After his meeting, Frank went down to check on our pup, only to find that she had disappeared. There was no sign of how she could have gotten out of the fenced yard. We searched the neighborhood, made signs, and spent weeks visiting shelters after work. Our only thought is that someone heard her cries and came into the unlocked yard to take her.
It was our first tragedy as a young family and I wondered if we would ever get another dog or if we would be competent parents with our own human children. After lots of processing and finally accepting the reality that we had lost our puppy, we decided to start thinking about a new dog. The more pragmatic side of me wondered if we had missed our window of opportunity to train a dog before tax season. Frank, who is far more optimistic, said we would figure out the timing – we wanted a dog, and we should look for a dog.
This time around, we went to Lifeline Puppy Rescue, where I fell in love with a bear cub-like, energetic, jumping puppy. Frank wasn’t as sure, but little Daisy and I bonded as she snuggled into my lap. We took her home with us that day and before we made it to our house, had stopped at Petsmart for ID tags.

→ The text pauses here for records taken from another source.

/-
Copyright: the b2b-balaban T⁴-continuum CRUX team, row NE7b leaf lineage `t4-ne7b-formalise-leaf-01` (gen 86). Project licence.
-/
import Literature.MathematicalPhysics.QuantumFieldTheory.Balaban1983to89.B5Hk165TranslZd
import Literature.MathematicalPhysics.QuantumFieldTheory.Balaban1983to89.B5Ineq167UpperZd

/-!
# THE ENGINE OF AN A-POSTERIORI AGMON ∕ COMBES–THOMAS LETTER ON `ker Q′` WITH BLOCK-CONSTANT WEIGHTS, BY VALUE:
# `D ∈ ℓ²(ℤ^d)`, zero block sums, `(−Δ)D = g∘blk − R` with `R` finitely supported, block weight `w` with bond ratios `≤ 2 + 2η`,
# intra-block Poincaré constant `gap` ⟹ `(gap − d·η)·‖w∘blk·D‖_{ℓ²} ≤ ‖w∘blk·R‖_{ℓ²}`
# (row NE7b, node U5c; PRICING-NE7b v124 §3 NL-NE7b-1′ limb 1b (e1); [folklore] over `B5Hk103Unique`∕`B5Hk165TranslZd` BY NAME)

Cell `pub-balaban`, sub-cell `t4`, spine estimate NE7b (`T4WeightBudget.RelWeightBound`; the cell's OWN estimate — NOT PRINTED in
[Bałaban 1983–89], NOT PROVED).  Crux-route work under `Spine/NE7b/` by a row leaf (`t4-ne7b-formalise-leaf-01` gen 86) under FREEZE (0)'s
crux-prover clause; NOTHING of Bałaban's is named as a Lean object, valued or asserted; no `T4Continuum/Support` leaf typed; no `def` (the
field `D`, its block-constant part `g`, its residual `R` and window `T`, the block weight `w` and the constants `η`, `W`, `gap` are CARRIED BY
HYPOTHESES); zero `sorry`.  Import: `Literature.….B5Hk165TranslZd` (hence `B5Hk103Unique`, `B6QGQLower276`): sites `X d = ℤ^d`, blocks `B n y`
of side `n + 1`, `blk`, `loc`, the minus-Laplacian row `lapRow`, and the `ℓ²(ℤ^d)` bookkeeping (`summable_mul_of_sq`, `tsum_addRight`, `tsum_blocks`).

WHY.  PRICING-NE7b v124 §3 keeps R-P1's NL-NE7b-1′ limb 1b (the one-shot chart letter BY VALUE at a small fixed side, MIXED currency of record,
W-ne7bp1-g113-3) OPEN AT KERNEL WEIGHT, F733 (e): (e1) an EXPLICIT decay letter for `kerH` («the tree's `cH∕deltaH` and the existential `κ, C` are
useless by value»), (e2) Lean-checkable near-field values, (e3) an images ∕ truncation identity — «none typed or claimed».  THIS FILE is the engine
of a letter that serves (e1) BY VALUE and turns (e2)+(e3) into ONE FINITE exact-rational computation (sibling `BlockSectionAgmonLetter`: the engine
read on `D = kerH n a · 0 − φ` for any finitely supported competitor `φ` with the section's block sums; `BlockSectionRowSumCertificate`: the numbers).
MECHANISM (Agmon's method with weights that COMMUTE with the block-mean projection; Combes–Thomas 1973 in symmetrised form): test `(−Δ)D = g∘blk − R`
against `w(blk)²·D`.  The block-constant part `g∘blk` dies on the zero block sums of `w(blk)²D`, so `J := Σ' w(blk)²D·(−Δ)D = −Σ_T (w∘blk·D)(w∘blk·R)`
(§2 (I-a)); on the other hand `J = Σ_μ Σ'[(v_q − v_{q+e_μ})² − (ρ_{q,μ} − 2)·v_q v_{q+e_μ}]`, `v = w∘blk·D`, `ρ_{q,μ} = θ_q∕θ_{q+e_μ} + θ_{q+e_μ}∕θ_q`
(`= 2` inside a block, `≤ 2 + 2η` across a face — §2 (I-b)); the Dirichlet energy is `≥ gap·Σ'v²` block by block (intra-block, below-face bonds
only; `v` has zero block sums because the weight is block-constant — §2 (II)) and the perturbation is `≤ d·η·Σ'v²` (across a face `(ρ − 2)|v_qv_{q+e}|
≤ η(v_q² + v_{q+e}²)`, each site has ONE upper and ONE lower face per direction, disjoint for `n ≥ 1` — §2 (III)); Cauchy–Schwarz on `T` (§2 (IV)).
For `w = e^{κN∘blk}` with `N` 1-Lipschitz on the block lattice (`|·|₁`, `|·|_∞`, their truncations `min(N, T)` — bounded), `η = cosh κ − 1`; for
`w = t^{min(N,T)}`, `N` integer-valued 1-Lipschitz, `η = (t − 1)²∕(2t)` (rational: `t = 3∕2 ⇒ η = 1∕12`, and at side 2, `d = 4`: `gap − dη = 2 − 1∕3 = 5∕3`).

WHAT IS PROVED (every `d`, every block side `n + 1 ≥ 2`; all [folklore]):
* §1 `blk_sub_bshift` (`blk(p − (n+1)y) = blk p − y`), `sub_bshift_injective`, `lapRow_sub'`, `summable_lapRow_sq` (`(−Δ)D ∈ ℓ²`); by name from the
  tree: `B5Ineq167UpperZd.blk_add_e_of_eq` (across a face the block label steps by `e_μ`), `B5Hk103Minimizer.summable_lapRow_mul₂`.
* §2 **`engine`**: `D ∈ ℓ²(ℤ^d)` (`hD2`) with zero block sums (`hD0`) and `lapRow D q = g (blk q) − R q` (`hlap`), `R = 0` off the finite `T` (`hT`);
  `0 < w ≤ W`, `w(y)∕w(y+e_μ) + w(y+e_μ)∕w(y) ≤ 2 + 2η` (`0 ≤ η`); `hgap : Σ_{B(y)}u = 0 → gap·Σ_{B(y)}u² ≤ Σ_{q∈B(y)}Σ_μ[loc_μ q < n](u q − u(q+e_μ))²`
  ⟹ **`(gap − d·η)·√(Σ'_q (w(blk q)·D q)²) ≤ √(Σ_{q∈T}(w(blk q)·R q)²)`** (no sign hypothesis on `gap − dη`: trivially true when it is `≤ 0`).

HONEST: [folklore]; an abstract `ℓ²(ℤ^d)` inequality — no kernel of Bałaban's, no number; the gap is a DISPLAYED hypothesis (side 2: the zero-mean
hypercube gap `2`, sibling `HypercubeBlockGap`; CPT's `n(n−1)` form gives `(n(n−1))⁻¹`-type constants for any side); nothing of (A3) ∕ NC-NE7b-α;
BY-NAME EFFECT ON THE WALL: NONE.  NE7b NOT PRINTED ∕ NOT PROVED; spine PROVED 0∕9; rung (B)+1 on a FINITE torus — NOT infinite volume, NOT the
mass gap, NOT Clay.  HONEST DEPENDENCY: continuum YM on T⁴ ⇐ BetaPertH ∧ nine spine estimates (0∕9 proved); BetaPertH ⇐ (D1) ∧ (D4) ∧ CAP+tail;
G-an2-4 gates asym, D1 and NE2∕3∕4.
-/

set_option autoImplicit false

namespace Summit.QuantumFields.BalabanUV.T4Continuum.NE7b.BlockSectionAgmonEngine

open Finset
open Literature.MathematicalPhysics.QuantumFieldTheory.Balaban1983to89
open B6QGQLower276 (X B e blk loc side mem_B sum_B_const blk_add_e_of_lt loc_add_e_of_eq loc_le loc_nonneg
  add_e_apply_self add_e_apply_ne e_apply_self e_apply_ne ediv_emod_add_one_of_eq chart blk_chart locFin chart_blk_locFin)
open B5Hk103ScalarZd (summable_blocks tsum_blocks)
open B5Hk103Unique (lapRow summable_mul_of_sq summable_sq_shift tsum_addRight summable_addRight_iff)
open B5Hk103Minimizer (summable_lapRow_mul₂)
open B5Hk165TranslZd (bshift chart_add)
open B5Ineq167UpperZd (blk_add_e_of_eq summable_sq_of_support)

noncomputable section

variable {d : ℕ}

/-! ## §1  Lattice bookkeeping [folklore] -/

/-- The block label of `p − (n+1)·y` is `blk p − y`. [folklore] -/
theorem blk_sub_bshift (n : ℕ) (p y : X d) : blk n (p - bshift n y) = blk n p - y := by
  have h1 : p - bshift n y = chart n (blk n p - y) (locFin n p) := by
    have h := chart_add n (blk n p - y) y (locFin n p)
    rw [sub_add_cancel, chart_blk_locFin] at h
    exact (eq_sub_of_add_eq h.symm).symm
  rw [h1, blk_chart]

/-- `y ↦ p − (n+1)·y` is injective. [folklore] -/
theorem sub_bshift_injective (n : ℕ) (p : X d) : Function.Injective fun y : X d => p - bshift n y := by
  intro y₁ y₂ h
  have h' : blk n (p - bshift n y₁) = blk n (p - bshift n y₂) := by simp only [h]
  rw [blk_sub_bshift, blk_sub_bshift] at h'
  exact sub_right_injective h'

/-- `(−Δ)` is linear: `lapRow (D₁ − D₂) = lapRow D₁ − lapRow D₂`. [folklore] -/
theorem lapRow_sub' (D₁ D₂ : X d → ℝ) (q : X d) :
    lapRow (fun r => D₁ r - D₂ r) q = lapRow D₁ q - lapRow D₂ q := by
  simp only [lapRow, ← Finset.sum_sub_distrib]
  refine Finset.sum_congr rfl fun μ _ => ?_
  ring

/-- `(−Δ)D` is square-summable for square-summable `D` (`‖(−Δ)D‖² ≤ …`, via `(Σ_{k≤2d+1} x_k)² ≤ (2d+1)Σ x_k²`). [folklore] -/
theorem summable_lapRow_sq {D : X d → ℝ} (hD2 : Summable fun p => D p ^ 2) :
    Summable fun p => lapRow D p ^ 2 := by
  -- `lapRow D p = Σ_μ (2D p − D(p+e) − D(p−e))`; bound the square by Cauchy–Schwarz over the `d` directions and within.
  have hdir : ∀ μ : Fin d, Summable fun p => (2 * D p - D (p + e μ) - D (p - e μ)) ^ 2 := by
    intro μ
    have h1 : Summable fun p => D (p + e μ) ^ 2 := summable_sq_shift hD2 (e μ)
    have h2 : Summable fun p => D (p - e μ) ^ 2 := by
      simpa [sub_eq_add_neg] using summable_sq_shift hD2 (-e μ)
    refine Summable.of_nonneg_of_le (fun p => sq_nonneg _) (fun p => ?_) (((hD2.mul_left 12).add (h1.mul_left 3)).add (h2.mul_left 3))
    nlinarith [sq_nonneg (2 * D p + D (p + e μ)), sq_nonneg (2 * D p + D (p - e μ)), sq_nonneg (D (p + e μ) - D (p - e μ)),
      sq_nonneg (D p), sq_nonneg (D (p + e μ)), sq_nonneg (D (p - e μ))]
  have hsum : Summable fun p => ∑ μ : Fin d, (2 * D p - D (p + e μ) - D (p - e μ)) ^ 2 := summable_sum fun μ _ => hdir μ
  refine Summable.of_nonneg_of_le (fun p => sq_nonneg _) (fun p => ?_) (hsum.mul_left (Fintype.card (Fin d) : ℝ))
  rw [lapRow]
  have h := sq_sum_le_card_mul_sum_sq (s := (Finset.univ : Finset (Fin d)))
    (f := fun μ => 2 * D p - D (p + e μ) - D (p - e μ))
  simpa using h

Daisy Deux never went to the office. We kennel trained her to stay at home and she happily became a one-family dog. We did a puppy training class that ended a week before the craziness of tax season began, and now, five years later, I can’t imagine better timing for our first “child.”
The past few weeks have been a lesson in timing for me. I am reminded that any time I have made plans for the perfect timing of something, life happens and things usually don’t go the way I planned. From professional opportunities, marriage and family, to kids and pregnancy, opportunities and interactions come along that are completely out of my control. And, in hindsight, the imperfect timing of it all is actually more perfect than I could have planned.
I’m not sure I’ll ever stop planning my life – it’s part of who I am. But, I can learn to adjust as I go. I’m slowly learning to hold my plans loosely and to go with the flow when twists and turns occur. And as much as I love planning, I love looking back on the imperfections of my plans to realize how amazingly everything has fallen into place.